Lastly, because Figure 1 shows that significant differences can exist between the highest or, on the contrary, the lowest values of MlogP and MHlogP for the compounds for which experimental log P values were available, a focus was placed on the corresponding results obtained with both categories of models for these chemicals. The large differences seem to have a limited effect on the prediction results. Thus, for example, acetylacetone (#136), cyclopropyl nitrile (#802), and N,N-dimethyl formamide (#960) are non-repellents always predicted as such by the ML and MH models, whatever their belonging to the training and test sets, while their experimental log P/MlogP/MHlogP values are equal to 0.4/0.08/−1.3, 0.68/0.26/−0.38, and −1.01/0.13/−0.51, respectively. In the same way, linoleic acid, methyl ester (#1380), octadecanoic acid, methyl ester (#1622) and phthalic acid, dicapril ester (#1839), to cite as illustrative examples, are non-repellents always allocated to class 0 by the ML and MH models, while their experimental log P/MlogP/MHlogP values equal 6.82/4.80/7.80, 8.35/5.92/8.23, and 8.10/6.34/8.54, respectively (Table S2).

4. Discussion

The 1-octanol/water partition coefficient (log P) of the organic molecules is undoubtedly the most important physicochemical property for explaining numerous of their pharmacological and toxicological effects as well as their behavior in the environment.
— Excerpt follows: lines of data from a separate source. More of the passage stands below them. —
import Summits.QuantumAdvantage.QuantumAdvantage.Theses.CubicForrelation
import Literature.Computability.QuantumComplexity.ForrelationDirectSum
import Literature.Computability.QuantumComplexity.ForrelationDerivativeTables

/-!
# `NearExactIsExact` (stmt-QuantumAdvantage-14043), negative side — a cubic pair with `Φ = 15/16`

Negative-side (cdisprove) theorems for the crux
`Summit.QuantumAdvantage.QuantumAdvantage.Theses.CubicForrelation.NearExactIsExact`
("there is an absolute `θ < 1` with `Φ(f,g) > θ ⇒ Φ(f,g) = 1` for all cubic `f, g` on an even number of
bits"). The crux text conjectures the SHARP constant `θ = 7/8` (attained by the `T`-family at `n = 10`,
a Maiorana–McFarland bent `g` whose dual has degree `4`). **That conjecture is false**: we give an explicit
cubic pair on `16` bits with `Φ = 15/16` (`forrelation_f16_g16`), so every admissible `θ` is `≥ 15/16`
(`not_nearExact_at_of_lt`, `not_nearExact_at_seven_eighths`, `nearExactIsExact_iff_ge`). The crux itself
(`∃ θ < 1`) is untouched.

**The witness** (refuter-cdisprove-stmt-QuantumAdvantage-14043-0, 2026-08-16; found by a search over
triangular *biquadratic* maps — quadratic with quadratic inverse — for one whose pull-back of a
codimension-4 flat is quadratic modulo quadratics; machine checks `jobs/biquad/verify.py`, `py/check16.py`
in the seat folder, attached as item evidence). Let `π : 𝔽₂⁸ → 𝔽₂⁸` be the quadratic permutation
`π(y) = (y₀, y₁, y₂, y₃+y₀y₁, y₄+y₀y₂, y₅+y₁y₄+y₂y₃, y₆+y₀y₅+y₁y₄+y₃y₄,
 y₇+y₂+y₀y₂+y₀y₅+y₁y₂+y₁y₄+y₁y₅+y₁y₆+y₃y₅)` (`piV`). Its inverse `σ` (`sigV`) is quadratic in the
first seven coordinates (same formulas) and `σ₇(z) = z₇ + (z₀z₅+z₁z₄+z₁z₅+z₁z₆+z₃z₅) + 1_P(z)` with
`P = {z₀ = 0, z₁ = 0, z₂ = 1, z₃ = 0}` a flat of codimension `4` — so `deg σ = 4` and the
Maiorana–McFarland bent function `g(y′,y″) = y′·π(y″)` on `16` bits (`g16`, cubic) has dual
`g̃(x′,x″) = x″·σ(x′)` of degree `5` (allowed by Hou's bound `deg g̃ ≤ (n+6)/4` exactly from `n = 14`).
With `τ := σ − e₇·1_P` (`tauV`, quadratic) and `f(x′,x″) = x″·τ(x′)` (`f16`, cubic),
`f ⊕ g̃ = x″₇·1_P(x′)` is the indicator of a codimension-5 flat, hence
`Φ(f,g) = 1 − 2·2⁻⁵ = 15/16`. In Lean: `W_{(-1)^g}(x′,x″) = 2⁸(−1)^{σ(x′)·x″}` (`W_g16`, character
orthogonality + `π ∘ σ = σ ∘ π = id` by `decide`), `∑_x (−1)^{f(x)} W(x) = 2¹⁶·#{x′ : τ(x′) = σ(x′)}
= 2¹⁶·240` (`fsum_f16_g16`), `Φ = 2⁻²⁴·2¹⁶·240` (`forrelation_f16_g16`).

Mechanism note for provers (paper, seat NOTES/Disproof.lean): for `g` of Maiorana–McFarland SHAPE
(`y′·π(y″) ⊕ h(y″)`, `π` any quadratic map, equal split) and any cubic `f`, `Φ ∈ {1} ∪ [−1, 31/32]`, and
`Φ > 15/16` forces `π` biquadratic, `f = x″·π⁻¹(x′) ⊕ k(x′)` and `h ⊕ k∘π` a nonzero word of degree
`≤ 6`; so `31/32` is the ceiling of this mechanism and any counterexample to the crux must be
non-Maiorana–McFarland on both sides.

Also here: closure of `IsDegLeFun` under `⊕ / ∧ / ¬` (`polyPhase_add`, `polyPhase_mul`,
`IsDegLeFun.bxor'`, `IsDegLeFun.band'`, `IsDegLeFun.bnot'`) used to certify cubicity structurally.
Everything is a theorem; axioms are the standard three (`decide` only on `Fin 8 → Bool`).
-/

noncomputable section

open Finset
open Literature.Computability.QuantumComplexity
open Literature.Computability.QuantumComplexity.Simon (sum_twist twist_xor_left)
open Literature.Computability.QuantumComplexity.DerivativeWalsh (W fsum fsum_eq_sum_mul_W phi_eq_fsum)
open Literature.Computability.QuantumComplexity.BuzetChailloux (phi phi_signOf bxor zeroVec)

namespace Summit.QuantumAdvantage.QuantumAdvantage.Theorems.NearExactIsExact.Negative

/-! ### Algebraic degree is closed under `⊕`, `∧`, `¬` -/

section Deg

variable {n : ℕ}

/-- `[a + b = 1] = [a = 1] ⊕ [b = 1]` in `𝔽₂`. [folklore] -/
theorem zmod2_decide_add : ∀ a b : ZMod 2, decide (a + b = 1) = (decide (a = 1) ^^ decide (b = 1)) := by
  decide

/-- `[a · b = 1] = [a = 1] ∧ [b = 1]` in `𝔽₂`. [folklore] -/
theorem zmod2_decide_mul : ∀ a b : ZMod 2, decide (a * b = 1) = (decide (a = 1) && decide (b = 1)) := by
  decide

/-- The Boolean function of a sum of polynomials is the xor. [folklore] -/
theorem polyPhase_add (p q : MvPolynomial (Fin n) (ZMod 2)) (x : Fin n → Bool) :
    polyPhase (p + q) x = (polyPhase p x ^^ polyPhase q x) := by
  rw [polyPhase_apply, polyPhase_apply, polyPhase_apply, map_add]
  exact zmod2_decide_add _ _

/-- The Boolean function of a product of polynomials is the conjunction. [folklore] -/
theorem polyPhase_mul (p q : MvPolynomial (Fin n) (ZMod 2)) (x : Fin n → Bool) :
    polyPhase (p * q) x = (polyPhase p x && polyPhase q x) := by
  rw [polyPhase_apply, polyPhase_apply, polyPhase_apply, map_mul]
  exact zmod2_decide_mul _ _

/-- Degree `≤ d` is closed under xor. [cite: Carlet2020, §2.2.1 Def. 6] -/
theorem IsDegLeFun.bxor' {d : ℕ} {f g : (Fin n → Bool) → Bool} (hf : IsDegLeFun d f) (hg : IsDegLeFun d g) :
    IsDegLeFun d (fun x => f x ^^ g x) := by
  obtain ⟨p, hp, hpf⟩ := hf
  obtain ⟨q, hq, hqg⟩ := hg
  refine ⟨p + q, (MvPolynomial.totalDegree_add p q).trans (max_le hp hq), fun x => ?_⟩
  rw [polyPhase_add, ← hpf, ← hqg]

/-- Degrees add under conjunction. [cite: Carlet2020, §2.2.1 Def. 6] -/
theorem IsDegLeFun.band' {a b d : ℕ} {f g : (Fin n → Bool) → Bool} (hf : IsDegLeFun a f) (hg : IsDegLeFun b g)
    (h : a + b ≤ d) : IsDegLeFun d (fun x => f x && g x) := by
  obtain ⟨p, hp, hpf⟩ := hf
  obtain ⟨q, hq, hqg⟩ := hg
  refine ⟨p * q, (MvPolynomial.totalDegree_mul p q).trans ((Nat.add_le_add hp hq).trans h), fun x => ?_⟩
  rw [polyPhase_mul, ← hpf, ← hqg]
This explains why log P is a long-established molecular descriptor in SAR and QSAR modeling, leading to thousands of published models in which it is used alone or with other molecular descriptors [17,18,53]. The number of experimental log P values available being very small compared to the universe of molecular structures that exist and can be drawn and/or synthetized, various methods have been proposed to reduce the time and cost of obtaining this physicochemical parameter. Among them, the QSPR models for log P occupy a prominent place because the balance of their advantages far outweighs that of their disadvantages. As a result, there exist numerous QSPR models for log P constructed from datasets of various sizes and molecular diversity, with different molecular descriptors and built from diverse statistical methods. This leads to models with different application domains. These QSPR models can be open-source/access or commercial software with advantages and disadvantages inherent to their origin. Among them, the possibility or not to estimate whether the predictions made with them belong to their applicability domain is of crucial importance.
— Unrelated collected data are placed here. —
import Summits.CriticalPhenomena.CardyFormulaZ2.Theses.CardyBoundaryCoulombGas
import Summits.CriticalPhenomena.CardyFormulaZ2.Theorems.HalfPlaneOneArmThird.Negative.EventForms
import Literature.Probability.Percolation.Crossings
import Literature.Probability.Percolation.RSW
import Literature.Probability.Percolation.RSWProofs
import Literature.Probability.Percolation.InequalitiesProofs
import Literature.Probability.Percolation.PlanarDuality
import Literature.Probability.Percolation.LatticeSymmetry
import Literature.Probability.Percolation.HalfPlaneCriticalProb
import Literature.Probability.LatticeModels.PercolationRowTransfer

/-!
# Line `lightcone-symplectic-passage` — skeleton for crux `HalfPlaneOneArmThird` (stmt-CriticalPhenomena-5662)

Crux (route decl `Summit.CriticalPhenomena.CardyFormulaZ2.Theses.CardyBoundaryCoulombGas.HalfPlaneOneArmThird`,
shared verbatim with `CardyTotalPositivity.HalfPlaneOneArmThird`): for bond percolation on `ℤ²` at `p = 1/2`,
`log P[0 ↔ ∂([-n,n]×[0,n]) inside the half-box] / log n → -1/3` — the half-plane one-arm exponent
`β₁⁺ = 1/3` of bond-`ℤ²` (a theorem only on site-`𝕋`, Smirnov–Werner 2001; open on `ℤ²`).

## The line (idea card `Ideas/lightcone-symplectic-passage.md`, triage r1: pass ×3)

LEVER.  The wall-to-wall probability of the AXIS-PARALLEL strip `ℤ × {0,…,N}` (site `0` on the free
wall `y = 0` joined inside the strip to the far wall `y = N`) is EXACTLY Ikhlef–Ponsaing's symplectic
character ratio (arXiv:1202.5476, eq. `inhomresult`, `P_b = χ_{L-1} χ_{L+1} / χ_L²`, `L = 2N+1`) read at
the LIGHT-CONE point `u = e^{-iπ/6}` of the spectral parameter (all `z_j² ≡ u^{±1}`, immaterial signs by
`W(C)`-invariance) instead of the homogeneous point `u = 1` (which is the DIAGONAL strip of `ℤ²`):
`μ(stripWallEvent N) = S(2N) S(2N+2) / S(2N+1)²`, `S(m) = sp_{λ(m)}(u,…,u)`, `λ(m)_j = ⌊(m-j)/2⌋`.
Verified EXACTLY for `N = 1, 2, 3` (`7/9`, `2345/3481`, `12160165/19953723`) by three independent codes
(ideator 2, triagers r1-1/r1-2 by hand for `N ≤ 2`, and this planner's `compute/recheck_lightcone.py`,
which mirrors the definitions `Jphi`/`spMatrix`/`Sphi`/`passageRatio` of THIS file literally and also
reproduces IP's printed `3/4, 78/121, 247/425` at `φ = 0`).

SKELETON = 5 registered stubs + proved glue:

| stub | statement (informal) | size | status of the mathematics |
|---|---|---|---|
| `stub_lightconePassage` | `μ(stripWallEvent N) = passageRatio N (π/6)` for `N ≥ 1` | XL | exact identity, certified `N ≤ 3`; derivation = Sklyanin double-row transfer matrix at alternating inhomogeneities `e^{∓iπ/12}` (= brick wall of `(1+e_j)/2` = `PercolationRowTransfer`-type chain) + boundary qKZ Perron vector (Di Francesco–Zinn-Justin, de Gier–Pyatov, Zinn-Justin) + IP §3–4 (symmetry/recursion/degree) — physics-journal proofs to be redone as theorems (rigour template Hagendorf–Liénardy arXiv:2008.03220) |
| `stub_diag_le_axis` | `passageRatio N 0 ≤ passageRatio N (π/6)` for `N ≥ 1` | L | NEW; endpoint form of the card's MonotoneAnisotropy (`P_b(L;φ)` increasing in `φ ∈ [0,π/6]`, exact for `L ≤ 19`, kit j009096 to `L ≤ 39`); ratio `1.0370, 1.0450, 1.0486, …, 1.0554 (L = 25)` |
| `stub_homRatio_lower` | `N^{-1/3-ε} ≤ passageRatio N 0` eventually | L | theorem-in-print chain: `passageRatio N 0 = A_V(2N+1)A_V(2N+3)/N_8(2N+2)²` (IP Prop. 4.7 ⟸ Okada math/0408234 Thm 2.4 + Kuperberg / Mills–Robbins–Rumsey–Andrews enumerations) `~ C·(2N+1)^{-1/3}` (IP Prop. 4.9, Barnes/Stirling) |
| `stub_lcRatio_upper` | `passageRatio N (π/6) ≤ N^{-1/3+ε}` eventually | XL | HARDEST — no product formula at the torsion point (`S(m;π/6) = …, 9·59, 27·5·67, 3⁵·2579√3, 3⁷·36299`); candidate technologies: Riemann–Hilbert / Hankel asymptotics of the homogeneous U-turn six-vertex partition function at generic anisotropy (Bleher–Fokin type; parity gap `γ_even − γ_odd = −1/6`), or an upper comparison with `φ = 0`; numerically `θ_eff = .3545 → .3373 (L = 3..23)` drifting to `1/3` |
| `stub_arm_le_stripWall` | `μ(armEvt n) ≤ C·μ(stripWallEvent n)` | M | RSW/FKG gluing at `p = 1/2` (`C = 5`): first-exit decomposition of the arm by exit side + a top–bottom crossing of `[0,n]²` (prob `≥ 1/2`, `crossingProb_half_succ_self_holds`) meets the lateral arm (`exists_mem_support_of_crossing`) + `harris_fkg_holds` + `reflectIso 0` |

PROVED here (no `sorry`): `stripWall_le_arm` (the other half of the sandwich, by first exit through the
landed `Negative.mem_armEvt_of_far`), the generic squeeze `tendsto_log_div_log_of_rpow_bounds`,
`lcRatioLower_of_diagLeAxis` (A2-MONO: STUBS 2+3 ⇒ the direct light-cone lower bound `LcRatioLower`),
`exponentAt_of_direct` (identity + two-sided light-cone bounds + RSW half ⇒ `ExponentAt half (1/3)`; the
ready-made composition for a lead who bypasses A2-MONO), the composition `HalfPlaneOneArmThird_of :
Registered.stub_lightconePassage → Registered.stub_diag_le_axis → Registered.stub_homRatio_lower →
Registered.stub_lcRatio_upper → Registered.stub_arm_le_stripWall → CardyBoundaryCoulombGas.HalfPlaneOneArmThird`
(kernel-checked; the `Registered.stub_*` are name-keyed `Prop` aliases of the stub statements — the device of
`ABC/…/Lines/inert-box-collapse.lean` — and the unnamed `example`s at the end wire the sorried stubs in, so
`HalfPlaneOneArmThird_of` is the ONLY theorem of the file concluding the crux), the partial result
`limsup_le_of_lower` (STUBS 1–3 ⇒ `β₁⁺ ≤ 1/3` in limsup form, DKKMO-free), the NECESSITY lemmas
`lcRatioUpper_of_crux` / `lcRatioLower_of_crux` (crux + STUB 1 (+ STUB 5) ⇒ the light-cone power bounds: the
analytic stubs at `π/6` are lossless transfers, not strengthenings), and the DICTIONARY PINS `Sphi_two/three/four`,
`passageRatio_one`, `passageRatio_one_lightcone = 7/9`, `passageRatio_one_hom = 3/4` (so the Lean definitions
provably reproduce the hand values, and `stub_diag_le_axis` at `N = 1` is a checked `example`).

DISPROOF USED (`Cruxes/HalfPlaneOneArmThird/Disproof.lean`, cdisprove; landed as
`Theorems/HalfPlaneOneArmThird/Negative/{Basics,Window,ParameterPinned,EventForms}.lean`, p72872 p73206 p73356
p73637, IMPORTED here): `crux_iff` — the composition rewrites the crux into `ExponentAt half (1/3)` and the
events `armEvt`/`prob` of the Negative files are used VERBATIM (no private copy of the crux event);
`crux_false_of_ne_half` ("false without `p = 1/2`", both sides) — honoured: `stub_lightconePassage` exists only
at the self-dual point (equal TL tile weights `[q/a²]/[qa²] = 1/2 ⟺ a⁴ = -q ⟺ p_h = p_v = 1/2`; off `1/2` the
column chain leaves the commuting Yang–Baxter family), `stub_arm_le_stripWall` is an RSW statement at `1/2`,
and the two analytic stubs carry the two sides (`stub_homRatio_lower` = not subcritical, power law not
exponential; `stub_lcRatio_upper` = not supercritical, decay to `0` at the right speed); `exponentAt_half_window`
(`α₀ ≤ β ≤ 1`) — the value `1/3` produced is interior, consistent; `prob_eq_far` — faithfulness of `armEvt` is
inherited. No `_false_without_` hypothesis theorem and no refuted strengthening exist for this crux
(`ledger negatives --problem CriticalPhenomena`: nothing on arm exponents); no stub is an instance of a landed
Negative lemma (the Negative lemmas refute only `p ≠ 1/2` variants and bound `β ∈ [α₀,1]`).
-/

noncomputable section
In a previous study [25], we showed that log P calculated according to the regression equation of Moriguchi et al. [28,29] (MlogP) was a key descriptor for modeling the repellent activity of structurally diverse chemicals against Ae. aegypti. Consequently, it was tempted to perform a similar study with MHlogP based on the atom/fragment contribution method of Meylan and Howard [30] to evaluate their respective influence on the prediction of repellent activity of molecules. Based on two different methodologies, freely available, well documented, and with criteria to assess the reliability of their predictions, the MlogP and MHlogP models were perfectly suited to the objectives of this study.
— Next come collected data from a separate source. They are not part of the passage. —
import Literature.NumberTheory.LFunctions.SelbergMeanSquareTools
import Literature.NumberTheory.LFunctions.SelbergFujiiPrimeSums
import HarnessLib

/-!
# The mean-square engine for Selberg's approximate formula: Sobolev–Markov in `σ`, Fubini–Cauchy–Schwarz,
# and Selberg's prime polynomials `Σ_p (−log p)^j w(p) p^{−1/2−u−it}`

Topic `Literature/NumberTheory/LFunctions`. Support file of the Selberg–Fujii cluster (`ZeroGaps.lean`):
the real-variable device that controls the dependence of Selberg's prime polynomials on the moving
abscissa `σ_{x,t} = 1/2 + δ(t)` (`SelbergSigmaXT.lean`) in the mean square over `t ∈ [T/2, T]`
(Selberg, *Contributions* (1946), §6; cf. Titchmarsh §14.22 for the argument under RH, where `δ` is
constant). Everything here is PROVED; the only definition is the Dirichlet polynomial `dirPoly`.

For a function `Q(u)` of the abscissa with derivative `Q'` and `0 < a ≤ d ≤ 1`:

* `norm_sq_le_sobolev_markov` — `‖Q(d)‖² ≤ 2‖Q(a)‖² + 2 ∫_a^1 (d^{m+1}/u^m) ‖Q'(u)‖² du`
  (Sobolev on `[a, d]`, then `1 ≤ (d/u)^m` on `[a, d]`: the moving point `d = δ(t)` now enters only
  through the power `δ(t)^{m+1}`);
* `integral_mul_le_sqrt_mul_sqrt` — Cauchy–Schwarz `∫ φ H ≤ √(∫ φ²) √(∫ H²)` on `[T₁, T₂]`;
* `integral_mul_integral_le` — Fubini then Cauchy–Schwarz:
  `∫_{T₁}^{T₂} φ(t) ∫_a^b ψ(u) H(u, t) du dt ≤ √Φ ∫_a^b ψ(u) √(G(u)) du` whenever `∫ φ² ≤ Φ` and
  `∫ H(u, ·)² ≤ G(u)`;
* `dirPoly S w j u t = Σ_{n ∈ S} (−log n)^j w(n) n^{−1/2−u} n^{−it}` with `hasDerivAt_dirPoly`
  (`∂_u P_j = P_{j+1}`), `continuous_dirPoly`, `norm_dirPoly_le`, `dirPoly_sub`, `dirPoly_add`, and its mean
  values on `[T/2, T]`: `integral_norm_sq_dirPoly_le` (`S ⊆ [1, N]`:
  `≤ (T/2 + 8N(1 + log N)) Σ_n log^{2j} n · w(n)² n^{−1−2u}`) and, for `S` the primes `≤ N`,
  `integral_norm_dirPoly_pow_four_le` (`≤ (T/2 + 8N²(1 + log N²)) · 2 (Σ_p …)²`), from
  `SelbergFujiiPrimeSums.lean`.

## References

* A. Selberg, *Contributions to the theory of the Riemann zeta-function*, Arch. Math. Naturvid. 48
  (1946) no. 5, 89–155, §6.
* E. C. Titchmarsh, *The Theory of the Riemann Zeta-Function*, 2nd ed. rev. D. R. Heath-Brown (1986),
  §14.22, §7.2. [cite: Titchmarsh1986, §14.22]
-/

noncomputable section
Thus, our results clearly reveal that the MlogP and MHlogP models can behave differently according to the structure and activity of the molecules. Table S2 shows that about 50% of the molecules are always well allocated to class 0 or 1 by both categories of models regardless of their belonging to the training and test sets. It is among the non-repellents that the highest differences between the MlogP and MHlogP values are found, without impacting the prediction results. Thus, for example, 100% of good predictions are always obtained for the non-repellent #1392 (malic acid, dioleyl ester), while the MlogP and MHlogP values of this molecule are equal to 8.10 and 15.13, respectively (Table S2). Nevertheless, Figure 2 and Figure 3 and Table S2 show that TLP models that only vary by one input neuron, namely MlogP or MHlogP, can statistically lead to very different output results. This clearly poses the problem of the correct interpretation of the results of a SAR or QSAR model when it is classically built, because in that case, only a single QSPR model per physicochemical property of interest is always chosen in its modeling process.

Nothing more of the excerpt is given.